* **What you should do**: State how many lines in the entries below contain "normal". Write nothing but the number.

* **Supplied material**:
- Opening Delimiter -
import Summits.AtomisticToContinuum.Crystallization.Theorems.OverbindingBudgetAffineCompressedCutEstablish
import Summits.AtomisticToContinuum.Crystallization.Theorems.OverbindingBudgetAffineRunCutSheetLetterA
import Summits.AtomisticToContinuum.Crystallization.Theorems.OverbindingBudgetAffineRunCutCrossRound

/-!
# `OverbindingBudget` / crux `RobustDefectLimitWindows` (stmt-AtomisticToContinuum-31280) — «RunCut»: LETTER CONSTANCY ALONG BASAL BONDS («SheetLetter», part B)

Support file (lens-4 g88, part 16B; memo `g87/memo/SW-CHI.md` §10.8 «reach audit + letter-constancy mechanism», critic row 1574 (B)(i): the ANNULUS
SHEET-COMPLETENESS ENGINE of the uniaxial-core lemma).  Leaf SW♭ = `…OverbindingBudgetAffineRunCutFlat.StackSwapGainFlatWide`.

THE STATEMENT (`basal_step_record`; user forms `basal_step_hcp` / `basal_step_back` / `basal_step_axis` / `basal_step_scale`).  Pointwise affine chart data
at the leaf's literals `(η, θ, g) = (10⁻⁴, 10⁻³, 1/450)` — at `m` the hcp two-shell pattern matched through an affine frame `A` that is `θ`-close to a linear
isometry `Q` on the pattern (radius `η ν_m`, injective, exhaustive out to `(3/2 + g) ν_m`), at `m′` ANY pattern `P′ ∈ {fcc, hcp}` with frame `A′ ≈ Q′` — and
`m′ = f u` the site at a BASAL position `u` of `m` (`u ∈ hcpTwoShellPattern`, `u₀ + u₁ + u₂ = 0`).  Then
* (A) `P′ = hcpTwoShellPattern`: **the basal neighbours of an h-site are h-sites**;
* (B) `m = f′ x₀` for a basal `x₀`: **`m` lies in the basal plane of `m′`**;
* (C) **the layer normals agree**: the two frames carry the eclipsed-pair vector `a = (4,4,4)/√18` (`‖a‖² = 8/3`; `a/‖a‖` = the layer normal) to the
  same physical vector up to the mirror gauge sign of the hcp pattern, `‖ν_m A a ∓ ν_{m′} A′ a‖ ≤ 2·10⁻⁴ (ν_m + ν_{m′})`, hence `‖Q a ∓ Q′ a‖ ≤ 1/100`
  (`basal_step_axis`; computed `0.0098`);
* (D) the scales agree, `0.9967 ν_m ≤ ν_{m′} ≤ 1.0011 ν_m` (the tree's `affFramed_scale_transfer_record` / `nearestDist_le_of_dist_le`).
NO DATUM, NO PIVOT, NO RADIUS: only the two sites' own `AffFramed (10⁻⁴, 10⁻³, 1/450)` charts enter — so the h-letter and the layer normal propagate
along every basal bond inside any affinely deep-registered region, in particular through the annulus `15.7 ν – 24 ν` of a rigid-run site, where the
re-based layer-rigidity atlas (`…RunCutRebase`, reach `15.7 ν`) establishes nothing (memo §10.8: this is what makes the h-sheets of the `24 ν` ball
COMPLETE hexagonal nets — the input of the discrete crossing exclusion `…RunCutSheetCross` + `…RunCutCrossLocal`).

MECHANISM.  The two CAP SITES `q₁, q₂` of `m`'s pattern above and below a basal triangle at `u` (`…SheetLetterA.hcpTwoShellPattern_basal_cap_pair`:
unit pattern vectors `w₁, w₂` at contact distance from `u`, `w₁ − w₂ = a`) lie at distance `(1 ± 0.0022) ν_m` from `m′`, so `m′`'s chart (exhaustive to
`1.502 ν_{m′}`, `ν_{m′} ≥ 0.9967 ν_m`) matches them, and `m`, by pattern vectors `x₁, x₂, x₀`.  Reading the physical distances `|q₁q₂| = ‖a‖ ν_m ± 0.22 %`,
`|q_i m| = ν_m ± 0.11 %` in `m′`'s chart (`…CrossRound.chart_pair_dist`, `chart_centre_dist`) squeezes `dist(x₁,x₂)² ∈ [2.646, 2.7]` and
`dist(x_i,x₀)² ∈ [0.99, 1.014]`; the finite facts decide: no fcc pair has `dist² ∈ (5/2, 3)` (`…AxisFingerprint` (b)) ⇒ (A); an hcp pair there is an
eclipsed pair `x₁ − x₂ = ±a` ((a)) ⇒ (C) by comparing the two charts' displacement readings of `q₁ − q₂` (`chart_pair_disp`); hcp `dist²` near `1` is `1`
((f)) and a point at contact distance from both ends of an eclipsed pair is basal ((e)) ⇒ (B).
[this file: 0 definitions, 8 theorems; imports tree `…CompressedCutEstablish` and `…RunCutCrossRound` (p854541) and the staged part 16A `…RunCutSheetLetterA`;
standard axioms]
-/

namespace Summit.AtomisticToContinuum.Crystallization.Theorems.OverbindingBudgetAffineRunCutSheetLetter

open Literature.Geometry.DiscreteGeometry
open Summit.AtomisticToContinuum.Crystallization.Theorems.OverbindingBudgetAffineRunCutAxisFingerprint
open Summit.AtomisticToContinuum.Crystallization.Theorems.OverbindingBudgetAffineRunCutSheetLetterA
open Summit.AtomisticToContinuum.Crystallization.Theorems.OverbindingBudgetAffineRunCutCrossRound (chart_pair_dist)
open Summit.AtomisticToContinuum.Crystallization.Theorems.OverbindingBudgetAffineCompressedCutScale (affFramed_scale_transfer_record
  nearestDist_le_of_dist_le)
open Summit.AtomisticToContinuum.Crystallization.Theorems.OverbindingBudgetAffineCompressedCutEstablish (nearestDist_pos_of_frame)
open Summit.AtomisticToContinuum.Crystallization.Theorems.OverbindingBudgetAffineLadder (AffFramed)

variable {N : ℕ}

local notation "E3" => EuclideanSpace ℝ (Fin 3)

/-! ## §1 Chart lemmas -/

/-- ★ **Centre reading.**  A site `a` matched (radius `η ν`) to the pattern vector `v` of a chart with centre `c`, scale `ν ≥ 0` and a frame `A`
that is `θ`-close to the linear isometry `Q` at `v` lies at distance `ν‖v‖ ± (θ + η)ν` from the centre. [this file · kind: proof] -/
theorem chart_centre_dist {Q : E3 →ₗᵢ[ℝ] E3} {A : E3 →ₗ[ℝ] E3} {c a v : E3} {ν θ η : ℝ} (hν : 0 ≤ ν)
    (hv : ‖A v - Q v‖ ≤ θ) (ha : dist a (c + ν • A v) ≤ η * ν) :
    |dist a c - ν * ‖v‖| ≤ (θ + η) * ν := by
  have h1 : dist (c + ν • A v) c = ν * ‖A v‖ := by
    rw [dist_eq_norm, add_sub_cancel_left, norm_smul, Real.norm_of_nonneg hν]
  have h2 : |‖A v‖ - ‖v‖| ≤ θ := by
    rw [← Q.norm_map v]; exact (abs_norm_sub_norm_le (A v) (Q v)).trans hv
  have h3 : |dist a c - dist (c + ν • A v) c| ≤ dist a (c + ν • A v) := by
    rw [abs_le]; constructor
    · linarith [dist_triangle (c + ν • A v) a c, dist_comm a (c + ν • A v)]
    · linarith [dist_triangle a (c + ν • A v) c]
  have h4 : |dist (c + ν • A v) c - ν * ‖v‖| ≤ θ * ν := by
    rw [h1, ← mul_sub, abs_mul, abs_of_nonneg hν]
    calc ν * |‖A v‖ - ‖v‖| ≤ ν * θ := mul_le_mul_of_nonneg_left h2 hν
      _ = θ * ν := by ring
  calc |dist a c - ν * ‖v‖| = |(dist a c - dist (c + ν • A v) c) + (dist (c + ν • A v) c - ν * ‖v‖)| := by ring_nf
    _ ≤ |dist a c - dist (c + ν • A v) c| + |dist (c + ν • A v) c - ν * ‖v‖| := abs_add_le _ _
    _ ≤ η * ν + θ * ν := add_le_add (h3.trans ha) h4
    _ = (θ + η) * ν := by ring

/-- **Pair displacement.**  Two sites `a, b` matched to `v, w` in one chart: `‖(a − b) − ν·A (v − w)‖ ≤ 2ην`. [this file · kind: glue] -/
theorem chart_pair_disp {A : E3 →ₗ[ℝ] E3} {c a b v w : E3} {ν η : ℝ}
    (ha : dist a (c + ν • A v) ≤ η * ν) (hb : dist b (c + ν • A w) ≤ η * ν) :
    ‖(a - b) - ν • A (v - w)‖ ≤ 2 * η * ν := by
  have e : (a - b) - ν • A (v - w) = (a - (c + ν • A v)) - (b - (c + ν • A w)) := by
    rw [map_sub, smul_sub]; abel
  rw [e]
  rw [dist_eq_norm] at ha hb
  calc ‖(a - (c + ν • A v)) - (b - (c + ν • A w))‖ ≤ ‖a - (c + ν • A v)‖ + ‖b - (c + ν • A w)‖ := norm_sub_le _ _
    _ ≤ η * ν + η * ν := add_le_add ha hb
    _ = 2 * η * ν := by ring

/-- **Axis comparison, isometry form** (the arithmetic of `basal_step_axis`): from `‖ν b − ν′ b′‖ ≤ 2·10⁻⁴(ν + ν′)`, `‖b − p‖, ‖b′ − p′‖ ≤ 2·10⁻³`,
`‖p′‖ ≤ 1.633`, the scale window `0.9967ν ≤ ν′ ≤ 1.0011ν` and `ν > 0`: `‖p − p′‖ ≤ 1/100` (`= 0.0098` at worst). [this file · kind: glue] -/
theorem axis_arith {b p b' p' : E3} {ν ν' : ℝ} (hν : 0 < ν) (hlo : 9967 / 10000 * ν ≤ ν') (hhi : ν' ≤ (1 + 1 / 1000 + 1 / 10 ^ 4) * ν)
    (h1 : ‖ν • b - ν' • b'‖ ≤ 2 / 10 ^ 4 * (ν + ν')) (h2 : ‖b - p‖ ≤ 2 / 1000) (h3 : ‖b' - p'‖ ≤ 2 / 1000)
    (h4 : ‖p'‖ ≤ 1633 / 1000) : ‖p - p'‖ ≤ 1 / 100 := by
  have key : ν • (p - p') = (ν • b - ν' • b') - ν • (b - p) + ν' • (b' - p') + (ν' - ν) • p' := by
    simp only [smul_sub, sub_smul]; abel
  have hν' : 0 ≤ ν' := by linarith
  have habs : |ν' - ν| ≤ 33 / 10000 * ν := by rw [abs_le]; constructor <;> linarith
  have t2 : ‖ν • (b - p)‖ ≤ ν * (2 / 1000) := by
    rw [norm_smul, Real.norm_of_nonneg hν.le]; exact mul_le_mul_of_nonneg_left h2 hν.le
  have t3 : ‖ν' • (b' - p')‖ ≤ ν' * (2 / 1000) := by
    rw [norm_smul, Real.norm_of_nonneg hν']; exact mul_le_mul_of_nonneg_left h3 hν'
  have t4 : ‖(ν' - ν) • p'‖ ≤ 33 / 10000 * ν * (1633 / 1000) := by
    rw [norm_smul, Real.norm_eq_abs]; exact mul_le_mul habs h4 (norm_nonneg _) (by positivity)
  have hsum : ‖ν • (p - p')‖ ≤ 2 / 10 ^ 4 * (ν + ν') + ν * (2 / 1000) + ν' * (2 / 1000) + 33 / 10000 * ν * (1633 / 1000) := by
    rw [key]
    calc ‖(ν • b - ν' • b') - ν • (b - p) + ν' • (b' - p') + (ν' - ν) • p'‖
          ≤ ‖(ν • b - ν' • b') - ν • (b - p) + ν' • (b' - p')‖ + ‖(ν' - ν) • p'‖ := norm_add_le _ _
      _ ≤ ‖(ν • b - ν' • b') - ν • (b - p)‖ + ‖ν' • (b' - p')‖ + ‖(ν' - ν) • p'‖ := by
          linarith [norm_add_le ((ν • b - ν' • b') - ν • (b - p)) (ν' • (b' - p'))]
      _ ≤ ‖ν • b - ν' • b'‖ + ‖ν • (b - p)‖ + ‖ν' • (b' - p')‖ + ‖(ν' - ν) • p'‖ := by
          linarith [norm_sub_le (ν • b - ν' • b') (ν • (b - p))]
      _ ≤ _ := by linarith
  rw [norm_smul, Real.norm_of_nonneg hν.le] at hsum
  have h5 : ν * ‖p - p'‖ ≤ ν * (1 / 100) := by nlinarith
  exact le_of_mul_le_mul_left h5 hν

/-! ## §2 The basal step -/

section BasalStep

/-! The chart data of the section: an h-chart `(Q, A, f)` at `m`, any chart `(P′, Q′, A′, f′)` at `m′`, and `m′ = f u` at a basal position `u` of `m`. -/
variable {y : Fin N → E3} (hy : Function.Injective y) {m m' : Fin N}
  {Q : E3 →ₗᵢ[ℝ] E3} {A : E3 →ₗ[ℝ] E3} {f : E3 → E3}
  (hA : ∀ v ∈ hcpTwoShellPattern, ‖A v - Q v‖ ≤ 1 / 1000)
  (hf : ∀ v ∈ hcpTwoShellPattern, f v ∈ Set.range y ∧ dist (f v) (y m + nearestDist y m • A v) ≤ 1 / 10 ^ 4 * nearestDist y m)
  (hinj : Set.InjOn f ↑hcpTwoShellPattern)
  (hex : ∀ k : Fin N, k ≠ m → dist (y k) (y m) ≤ (3 / 2 + 1 / 450) * nearestDist y m → ∃ v ∈ hcpTwoShellPattern, f v = y k)
  {P' : Finset E3} {Q' : E3 →ₗᵢ[ℝ] E3} {A' : E3 →ₗ[ℝ] E3} {f' : E3 → E3}
  (hP' : P' = fccTwoShellPattern ∨ P' = hcpTwoShellPattern)
  (hA' : ∀ v ∈ P', ‖A' v - Q' v‖ ≤ 1 / 1000)
  (hf' : ∀ v ∈ P', f' v ∈ Set.range y ∧ dist (f' v) (y m' + nearestDist y m' • A' v) ≤ 1 / 10 ^ 4 * nearestDist y m')
  (hinj' : Set.InjOn f' ↑P')
  (hex' : ∀ k : Fin N, k ≠ m' → dist (y k) (y m') ≤ (3 / 2 + 1 / 450) * nearestDist y m' → ∃ v ∈ P', f' v = y k)
  {u : E3} (hu : u ∈ hcpTwoShellPattern) (hu0 : u 0 + u 1 + u 2 = 0) (hmu : f u = y m')

include hy hA hf hinj hex hP' hA' hf' hinj' hex' hu hu0 hmu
- Closing Delimiter -
* **Task answer**: 2